After the scrub completed I removed the drive from the pool, shutdown the system and physically replaced the bad drive with a spare that I had available. Upon rebooting, I initiated a resilver of the pool with the new drive:
gibmat@olorin:~$ sudo zpool replace olorin-storage-zfs ata-WDC_WD2003FYYS-02W0B1_WD-WCAY01399588 /dev/disk/by-id/ata-WDC_WD3000FYYZ-01UL1B3_WD-WMC130E9RXL5
gibmat@olorin:~$ zpool status
pool: olorin-storage-zfs
state: DEGRADED
status: One or more devices is currently being resilvered. The pool will
continue to function, possibly in a degraded state.
action: Wait for the resilver to complete.

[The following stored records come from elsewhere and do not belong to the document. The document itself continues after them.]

/-- **Selberg–Fujii small gaps from Fujii's moment estimates**: likewise for the named fact
`Literature.NumberTheory.LFunctions.selberg_fujii_small_gaps` ((9.25.6)), through
`selberg_fujii_small_gaps_of_large_gaps` (`ZeroGapsProofs.lean`, last paragraph of §9.26).
[cite: Titchmarsh1986, §9.25 (9.25.2)–(9.25.6) and §9.26] -/
theorem selberg_fujii_small_gaps_of_moments
    (h252 : ∃ A : ℝ, ∃ T₀ : ℝ, ∀ T : ℝ, T₀ ≤ T → ∀ h : ℝ, 0 ≤ h → h ≤ T / 2 →
      |(∫ t in (0 : ℝ)..T, (zetaArgS (t + h) - zetaArgS t) ^ 2) -
          T * Real.log (3 + h * Real.log T) / π ^ 2| ≤
        A * (T * Real.sqrt (Real.log (3 + h * Real.log T))))
    (h253 : ∃ A : ℝ, ∃ T₀ : ℝ, ∀ T : ℝ, T₀ ≤ T → ∀ h : ℝ, 0 ≤ h → h ≤ T / 2 →
      ∫ t in (0 : ℝ)..T, (zetaArgS (t + h) - zetaArgS t) ^ 4 ≤
        T * (A * Real.log (3 + h * Real.log T)) ^ 2)
    (h254 : ∃ C : ℝ, ∃ T₂ : ℝ, ∀ T : ℝ, T₂ ≤ T →
      ∑ n ∈ Finset.range (zetaZeroCount T), (zetaOrdinate (n + 1) - zetaOrdinate n) ^ 2 ≤
        C * (zetaZeroCount T : ℝ) / (Real.log T) ^ 2) :
    selberg_fujii_small_gaps :=
  selberg_fujii_small_gaps_of_large_gaps (selberg_fujii_large_gaps_of_moments h252 h253 h254)

end Literature.NumberTheory.LFunctions
/-- ★★ **THE WINDOWED COUPLING-HOLOMORPHY DATUM `hA` OF `…KernelFadingOfStepRateTwoConstants` §1 HOLDS AT THE FADING TWO-BOND MODEL, NON-DEGENERATELY**: for every
window history `h`, level `k`, entry `(μν, z)`, young coupling `m ≤ k` and margin `r ≥ 0`, EVENTUALLY IN `K` the windowed section `t ↦ Π^{(K)}_{k+1}(h|h_m:=t; z)` IS
the restriction of the ENTIRE affine function `τ ↦ (A₀ + ω^{k+1−m}(τ − h_m))·crossKernel 1 e μν z` (`A₀ = fadingAmp ω k h_{≤k}`), bounded on the ball `‖τ‖ < |γ|+r+1` —
which contains the closed `r`-discs about `]0, γ]` — by `(|γ|ω∕(1−ω) + |γ| + (|γ|+r+1))·wt κ e·e^{−κ|z|₁}`.  The section genuinely READS the coupling `m` (slope
`ω^{k+1−m}·crossKernel 1 e μν z`). [folklore] -/
theorem windowedCouplingHolo_fadingCross {ω γ : ℝ} (hω0 : 0 ≤ ω) (hω1 : ω < 1) (e : Fin 4 → ℤ) (κ : ℝ) {r : ℝ} (hr : 0 ≤ r)
    {h : ℕ → ℝ} (hh : h ∈ Window γ) (k : ℕ) (μ ν : Fin 4) (z : Fin 4 → ℤ) {m : ℕ} (hm : m < k + 1) :
    ∀ᶠ K in atTop, ∃ (Fc : ℂ → ℂ) (D : Set ℂ), DifferentiableOn ℂ Fc D ∧
      (∀ w ∈ D, ‖Fc w‖ ≤ (|γ| * (ω / (1 - ω)) + |γ| + (|γ| + r + 1)) * wt κ e * Real.exp (-(κ * l1 z))) ∧
      (∀ t ∈ Ioc (0 : ℝ) γ, closedBall (t : ℂ) r ⊆ D) ∧
      (∀ t ∈ Ioc (0 : ℝ) γ, Fc t = (polWindow F K (k + 1) (crossTermFamily F (fadingLaw ω) e k (histPrefix (Function.update h m t) k) K)
        (ContinuousLinearMap.id ℝ ℝ) (Module.Basis.singleton Unit ℝ) μ ν z : ℂ)) := by
  set A₀ : ℝ := fadingAmp ω k (histPrefix h k) with hA₀
  set q : ℝ := ω ^ (k + 1 - m) with hq
  set c₁ : ℝ := crossKernel 1 e μ ν z with hc₁
  have hq0 : 0 ≤ q := pow_nonneg hω0 _
  have hq1 : q ≤ 1 := pow_le_one₀ hω0 hω1.le
  have hA₀le : |A₀| ≤ |γ| * (ω / (1 - ω)) := abs_fadingAmp_le hω0 hω1 (histPrefix_mem_box hh k)
  have hhm : |h m| ≤ |γ| := by
    rw [abs_of_pos (hh m).1]; exact (hh m).2.trans (le_abs_self γ)
  have hc₁le : |c₁| ≤ wt κ e * Real.exp (-(κ * l1 z)) := by
    have h1 := abs_crossKernel_le 1 e μ ν z κ
    rwa [abs_one, one_mul] at h1
  filter_upwards [polWindow_update_eventually F ω e h k m μ ν z] with K hK
  refine ⟨fun τ => (((A₀ - q * h m : ℝ) : ℂ) + (q : ℂ) * τ) * (c₁ : ℂ), ball (0 : ℂ) (|γ| + r + 1), ?_, ?_, ?_, ?_⟩
  · -- entire
    exact ((((differentiable_const _).add ((differentiable_const _).mul differentiable_id)).mul (differentiable_const _)).differentiableOn)
  · -- the bound on the ball
    intro w hw
    rw [mem_ball_zero_iff] at hw
    have hlin : ‖((A₀ - q * h m : ℝ) : ℂ) + (q : ℂ) * w‖ ≤ |γ| * (ω / (1 - ω)) + |γ| + (|γ| + r + 1) := by
      calc ‖((A₀ - q * h m : ℝ) : ℂ) + (q : ℂ) * w‖ ≤ ‖((A₀ - q * h m : ℝ) : ℂ)‖ + ‖(q : ℂ) * w‖ := norm_add_le _ _
        _ = |A₀ - q * h m| + q * ‖w‖ := by
            rw [Complex.norm_real, Real.norm_eq_abs, norm_mul, Complex.norm_real, Real.norm_eq_abs, abs_of_nonneg hq0]
        _ ≤ (|A₀| + q * |h m|) + q * (|γ| + r + 1) := by
            gcongr
            calc |A₀ - q * h m| ≤ |A₀| + |q * h m| := abs_sub _ _
              _ = |A₀| + q * |h m| := by rw [abs_mul, abs_of_nonneg hq0]
        _ ≤ (|γ| * (ω / (1 - ω)) + 1 * |γ|) + 1 * (|γ| + r + 1) := by
            gcongr
        _ = |γ| * (ω / (1 - ω)) + |γ| + (|γ| + r + 1) := by ring
    have hnn : 0 ≤ |γ| * (ω / (1 - ω)) + |γ| + (|γ| + r + 1) := by
      have : 0 < 1 - ω := by linarith
      positivity
    rw [norm_mul, Complex.norm_real, Real.norm_eq_abs]
    calc ‖((A₀ - q * h m : ℝ) : ℂ) + (q : ℂ) * w‖ * |c₁| ≤ (|γ| * (ω / (1 - ω)) + |γ| + (|γ| + r + 1)) * (wt κ e * Real.exp (-(κ * l1 z))) :=
          mul_le_mul hlin hc₁le (abs_nonneg _) hnn
      _ = (|γ| * (ω / (1 - ω)) + |γ| + (|γ| + r + 1)) * wt κ e * Real.exp (-(κ * l1 z)) := by ring
  · -- the closed `r`-discs about the window lie in the ball
    intro t ht w hw
    rw [mem_closedBall, dist_eq_norm] at hw
    rw [mem_ball_zero_iff]
    have ht' : ‖(t : ℂ)‖ ≤ |γ| := by
      rw [Complex.norm_real, Real.norm_eq_abs, abs_of_pos ht.1]; exact ht.2.trans (le_abs_self γ)
    calc ‖w‖ = ‖(w - t) + t‖ := by rw [sub_add_cancel]
      _ ≤ ‖w - (t : ℂ)‖ + ‖(t : ℂ)‖ := norm_add_le _ _
      _ ≤ r + |γ| := add_le_add hw ht'
      _ < |γ| + r + 1 := by linarith
  · -- agreement with the windowed kernel at real couplings
    intro t _
    rw [hK t, crossKernel_eq_mul_one, fadingAmp_histPrefix_update ω h hm t, ← hA₀, ← hq, ← hc₁]
    push_cast
    ring

/-! ## §3 The other three binders at the model (dag-n18-w2 BY NAME + the uniform decay), and §1 of the consumer FIRES -/

/-- **UNIFORM KERNEL DECAY AT THE FADING TWO-BOND MODEL**: `DecayBound (EA …) (Window γ) (|γ|ω∕(1−ω)·wt κ e) κ` — dag-n22-w2 g5's `decayBound_EA_cross_of_bound` BY NAME
fed with dag-n18-w2 g6's amplitude bound `abs_fadingAmp_le` on the boxes. [folklore] -/
theorem decayBound_EA_fadingCross {ω : ℝ} (hω0 : 0 ≤ ω) (hω1 : ω < 1) (γ : ℝ) (e : Fin 4 → ℤ) (κ : ℝ) :
    DecayBound (EA F (crossTermFamily F (fadingLaw ω) e) (ContinuousLinearMap.id ℝ ℝ) (Module.Basis.singleton Unit ℝ)) (Window γ)
      (|γ| * (ω / (1 - ω)) * wt κ e) κ :=
  decayBound_EA_cross_of_bound F (fun g hg k => by rw [fadingLaw_apply]; exact abs_fadingAmp_le hω0 hω1 (histPrefix_mem_box hg k)) e κ

/-- ★★★ **A6 — THE ANALYTIC KERNEL-FADING ROAD FIRES AT A NON-DEGENERATE MODEL THROUGH def-B's ACTUAL (1.20)–(1.22) MACHINERY.**  At dag-n18-w2's mixed two-bond family
with the FADING amplitude law `crossTermFamily F (fadingLaw ω) e` (`0 < ω < 1`, read in the identity chart with the one-dimensional colour basis), on the window `]0, γ]^ℕ`
(`γ > 0`), at every rate `κ` and margin `r > 0`: ALL FOUR displayed inputs of `…KernelFadingOfStepRateTwoConstants.ne9_and_fadingMemory_EA_of_kernelStepRate_windowedHolo` hold
— node N18's kernel step rate (`kernelStepRate_fadingCross`, rate `θ = ω`), the uniform decay (§3), (1.21) existence (`polLimitsExist_cross`), the windowed coupling-holomorphy
datum (§2) — and the theorem FIRES: for every `s ∈ ]0,1[`, `NE9 (EA …) (Window γ) κ (C₉(ω^{1−s})^{k−i}) ∧ FadingMemory C₉ ω^{1−s} _`.  NON-DEGENERATE: the kernels READ
EVERY young coupling (`not_boxwiseConstant_fadingLaw`, `sensitiveOnBoxes_fadingCross`); their TRUE moduli are `wt κ e·ω^{k−i}` (`ne9_EA_fadingCross`) — rate `ω` itself,
consistent with the road's «every rate above `θ = ω`» (`…N22KnitRoadRatesSharpTwoConstants`).  So the road's hypotheses are jointly inhabited by objects built with
`polWindow ∕ polLimit ∕ kernelA`, not only at the zero chart. [folklore] -/
theorem ne9_and_fadingMemory_EA_fadingCross {ω γ κ r s : ℝ} (hω0 : 0 < ω) (hω1 : ω < 1) (hγ : 0 < γ) (hr : 0 < r) (hs0 : 0 < s) (hs1 : s < 1)
    (e : Fin 4 → ℤ) :
    ∃ C₉ : ℝ,
      NE9 (EA F (crossTermFamily F (fadingLaw ω) e) (ContinuousLinearMap.id ℝ ℝ) (Module.Basis.singleton Unit ℝ)) (Window γ) κ
          (fun k i => C₉ * (ω ^ (1 - s)) ^ (k - i)) ∧
        FadingMemory C₉ (ω ^ (1 - s)) (fun k i => C₉ * (ω ^ (1 - s)) ^ (k - i)) := by
  have h1ω : 0 < 1 - ω := by linarith
  have hwt : 0 ≤ wt κ e := wt_nonneg κ e
  set C₅ : ℝ := |γ| * ω * wt κ e with hC₅
  set E₀ : ℝ := |γ| * (ω / (1 - ω)) * wt κ e with hE₀
  set B₁ : ℝ := (|γ| * (ω / (1 - ω)) + |γ| + (|γ| + r + 1)) * wt κ e with hB₁
  have hC₅0 : 0 ≤ C₅ := by positivity
  have hE₀0 : 0 < E₀ := by
    have hγ' : 0 < |γ| := abs_pos.2 hγ.ne'
    have hwt : 0 < wt κ e := wt_pos κ e
    positivity
  have hB₁0 : 0 ≤ B₁ := by positivity
  set B : ℝ := 2 * C₅ / (1 - ω) + 2 * E₀ + B₁ with hB
  have hCB : 2 * C₅ / (1 - ω) + 2 * E₀ ≤ B := by rw [hB]; linarith
  have hC₀0 : 0 ≤ 2 * C₅ / (1 - ω) + 2 * E₀ := by positivity
  have hA : ∀ h ∈ Window γ, ∀ (k : ℕ) (μ ν : Fin 4) (z : Fin 4 → ℤ) (m : ℕ), m < k + 1 → ∀ᶠ K in atTop,
      ∃ (Fc : ℂ → ℂ) (D : Set ℂ), DifferentiableOn ℂ Fc D ∧ (∀ w ∈ D, ‖Fc w‖ ≤ B * Real.exp (-(κ * l1 z))) ∧
        (∀ t ∈ Ioc (0 : ℝ) γ, closedBall (t : ℂ) r ⊆ D) ∧
        (∀ t ∈ Ioc (0 : ℝ) γ, Fc t = (polWindow F K (k + 1) (crossTermFamily F (fadingLaw ω) e k (histPrefix (Function.update h m t) k) K)
          (ContinuousLinearMap.id ℝ ℝ) (Module.Basis.singleton Unit ℝ) μ ν z : ℂ)) := by
    intro h hh k μ ν z m hm
    filter_upwards [windowedCouplingHolo_fadingCross F hω0.le hω1 e κ hr.le hh k μ ν z hm] with K hK
    obtain ⟨Fc, D, hFc, hbd, hdisc, hagree⟩ := hK
    refine ⟨Fc, D, hFc, fun w hw => (hbd w hw).trans ?_, hdisc, hagree⟩
    rw [← hB₁]
    exact mul_le_mul_of_nonneg_right (by rw [hB]; linarith) (Real.exp_nonneg _)
  exact ⟨_, ne9_and_fadingMemory_EA_of_kernelStepRate_windowedHolo F (crossTermFamily F (fadingLaw ω) e) (ContinuousLinearMap.id ℝ ℝ)
    (Module.Basis.singleton Unit ℝ) hC₅0 hω0 hω1 hE₀0 hγ hr hs0 hs1 (kernelStepRate_fadingCross F hω0.le γ e κ)
    (decayBound_EA_fadingCross F hω0.le hω1 γ e κ) hCB (polLimitsExist_cross F (fadingLaw ω) e γ) hA⟩

/-- **THE MODEL IS NOT DEGENERATE AND ITS TRUE RATE IS `ω`**: the fading law is not boxwise constant on `]0, γ]` (`ω ≠ 0`, `γ > 0`), and the kernel functional satisfies NE9
with the moduli `wt κ e·ω^{k−i}` EXACTLY (dag-n18-w2 BY NAME) — the analytic road's output `ω^{1−s}` (every `s ∈ ]0,1[`) brackets it from above, as it must. [folklore] -/
theorem fadingCross_nondegenerate_and_trueRate {ω γ : ℝ} (hω0 : 0 < ω) (hγ : 0 < γ) (e : Fin 4 → ℤ) (κ : ℝ) :
    ¬ YMDAG.N18.U3Guards.BoxwiseConstant γ (fadingLaw ω) ∧
      NE9 (EA F (crossTermFamily F (fadingLaw ω) e) (ContinuousLinearMap.id ℝ ℝ) (Module.Basis.singleton Unit ℝ)) (Window γ) κ
        (fun n i => wt κ e * ω ^ (n - i)) := by
  refine ⟨not_boxwiseConstant_fadingLaw hω0.ne' hγ, ?_⟩
  have h := ne9_EA_fadingCross F hω0.le γ e κ
  rwa [crossLetters_moduli] at h

end YMDAG.N22.KernelFadingTwoConstants.Model

end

scan: resilver in progress since Mon Feb 20 03:43:47 2023
1.08T scanned at 2.84G/s, 232G issued at 611M/s, 6.50T total
38.5G resilvered, 3.48% done, 02:59:21 to go
config:
NAME STATE READ WRITE CKSUM
olorin-storage-zfs DEGRADED 0 0 0
raidz1-0 DEGRADED 0 0 0
ata-MB2000EAZNL_WCAY00128972 ONLINE 0 0 0
ata-WDC_WD2003FYYS-02W0B1_WD-WCAY01421610 ONLINE 0 0 0
replacing-2 DEGRADED 0 0 0
ata-WDC_WD2003FYYS-02W0B1_WD-WCAY01399588 OFFLINE 0 0 0
ata-WDC_WD3000FYYZ-01UL1B3_WD-WMC130E9RXL5 ONLINE 0 0 0 (resilvering)
ata-WDC_WD2003FYYS-02W0B1_WD-WCAY01440119 ONLINE 0 0 0
ata-WDC_WD3000FYYZ-01UL1B2_WD-WCC131089985 ONLINE 0 0 0
ata-WDC_WD2003FYYS-02W0B1_WD-WCAY01442756 ONLINE 0 0 0
errors: No known data errors
After about three hours, the resilver finished successfully and my pool was once again in a healthy state. Thanks to OpenZFS, my data was protected against a failing drive and I was able to quickly and easily replace it with a good drive.
And remember – RAID isn’t a backup! But OpenZFS snapshots make it trivial to send an atomic backup to another machine: zfs snapshot olorin-storage-zfs/my-dataset@now && zfs send -I olorin-storage-zfs/my-dataset@previous olorin-storage-zfs/my-dataset@now | ssh remote-host zfs recv remote-storage-zfs/my-dataset
. Done!
Plus, if you have an encrypted dataset, you can send encrypted snapshots (-w
) to a remote, untrusted host without exposing the encryption key. This makes it trivial to backup to a remote cloud host and know that your data will remain private!